A Bloody Business

Home > Other > A Bloody Business > Page 53
A Bloody Business Page 53

by Dylan Struzan


  “You’ll die young from the tailor’s disease,” his father had said, discouraging Meyer from the needle trade. “Get a job where you can use your mind. You’ll be better off.”

  It was the only good thing his father had said during Meyer’s entire childhood. Sweatshop conditions were the cause of the tuberculosis Jews were thought to breed. Just like Italians were said to breed polio and Irish caused cholera.

  Meyer shakes off the memory. He stops to listen to the silence of the park. He lights a cigarette. The possibility of Repeal is a bitter pill to swallow especially now that the greasers are gone. If it wasn’t for the beer war, the life of crime would be downright peaceful.

  If Repeal does pass, legitimacy will return and the bootleg business will fold. Anne has a point. Her father is a grocer. Distillers will need supplies once Repeal passes: grains, hops, and sugar. Sugar from the Caribbean is profitable.
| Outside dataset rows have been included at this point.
/-- `Kn₂` misses the south pole. [folklore] -/
theorem Kn₂_ne_southPole (y : 𝕊 1) : S.Kn₂ y ≠ southPole := S.isChartLoop_Ψk₂.1.toKnot_ne_southPole y

/-! ### Geometry of the inverted pictures: every image point -/

/-- The numerical facts `ρ = a/7 ≤ a/4`, `Hb ρ ≤ a/8`, `Hb (a/8) ≤ a/8`. [folklore] -/
theorem numerics : S.a ^ 2 / (S.r' - S.a) ≤ S.a / 4 ∧ Hb S.a (S.a ^ 2 / (S.r' - S.a)) ≤ S.a / 8 ∧
    Hb S.a (S.a / 8) ≤ S.a / 8 := by
  have ha := S.a_pos
  have hq := Hb_quarter_le ha.le
  rw [S.blob_radius]
  refine ⟨by linarith, ?_, ?_⟩
  · exact (Hb_mono S.a (by rw [abs_of_pos (by positivity), abs_of_pos (by positivity)]; linarith)).trans hq
  · exact (Hb_mono S.a (by rw [abs_of_pos (by positivity), abs_of_pos (by positivity)]; linarith)).trans hq

/-- **Heights are nonnegative**: `x₀ 2 ≤ (Ψ pos) 2` for every position of the annulus. [folklore] -/
theorem height_nonneg (θ s : ℝ) : S.x₀ 2 ≤ S.Ψ (D.F (θ, s)).1 2 := by
  obtain ⟨-, -, hφ1, -, -, -⟩ := S.φ_facts
  rcases S.dichotomy θ s with ⟨u, hu, -⟩ | hfar
  · rw [hu]; exact height_line_nonneg S.norm_e S.e_two S.a_pos hφ1 u
  · have h := height_far (φ := S.φ) S.norm_e S.e_two S.a_pos.le S.a_lt_r' hφ1 hfar
    obtain ⟨h1, h2, -⟩ := S.numerics
    have ha := S.a_pos
    change S.x₀ 2 ≤ InvertedPicture.Ψ S.x₀ S.e S.a S.φ (D.F (θ, s)).1 2
    linarith

/-- **Far positions are high**: `(Ψ pos) 2 ≥ x₀ 2 + 5a/8` for a far position. [folklore] -/
theorem height_far' {x : 𝔼 3} (hx : S.r' ≤ ‖x - S.x₀‖) : S.x₀ 2 + 5 * S.a / 8 ≤ S.Ψ x 2 := by
  obtain ⟨-, -, hφ1, -, -, -⟩ := S.φ_facts
  have h := height_far (φ := S.φ) S.norm_e S.e_two S.a_pos.le S.a_lt_r' hφ1 hx
  obtain ⟨h1, h2, -⟩ := S.numerics
  change _ ≤ InvertedPicture.Ψ S.x₀ S.e S.a S.φ x 2
  linarith

/-- **Far positions are horizontally close to `x₀`**: `|⟪Ψ x - x₀, e⟫| ≤ a/4`. [folklore] -/
theorem abs_inner_far {x : 𝔼 3} (hx : S.r' ≤ ‖x - S.x₀‖) : |⟪S.Ψ x - S.x₀, S.e⟫| ≤ S.a / 4 :=
  (abs_inner_Ψ_far (φ := S.φ) S.norm_e S.e_two S.a_pos.le S.a_lt_r' hx).trans S.numerics.1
The bootleg business has created inroads in the Caribbean.

  Meyer passes the pond where Waxey Gordon and Maxie Greenberg made their deal with Arnold Rothstein in a bid to control Manhattan’s bootleggers. They didn’t count on Emory Buckner’s trial, which disrupted Waxey’s connections and sent him fleeing to New Jersey in search of a new headquarters.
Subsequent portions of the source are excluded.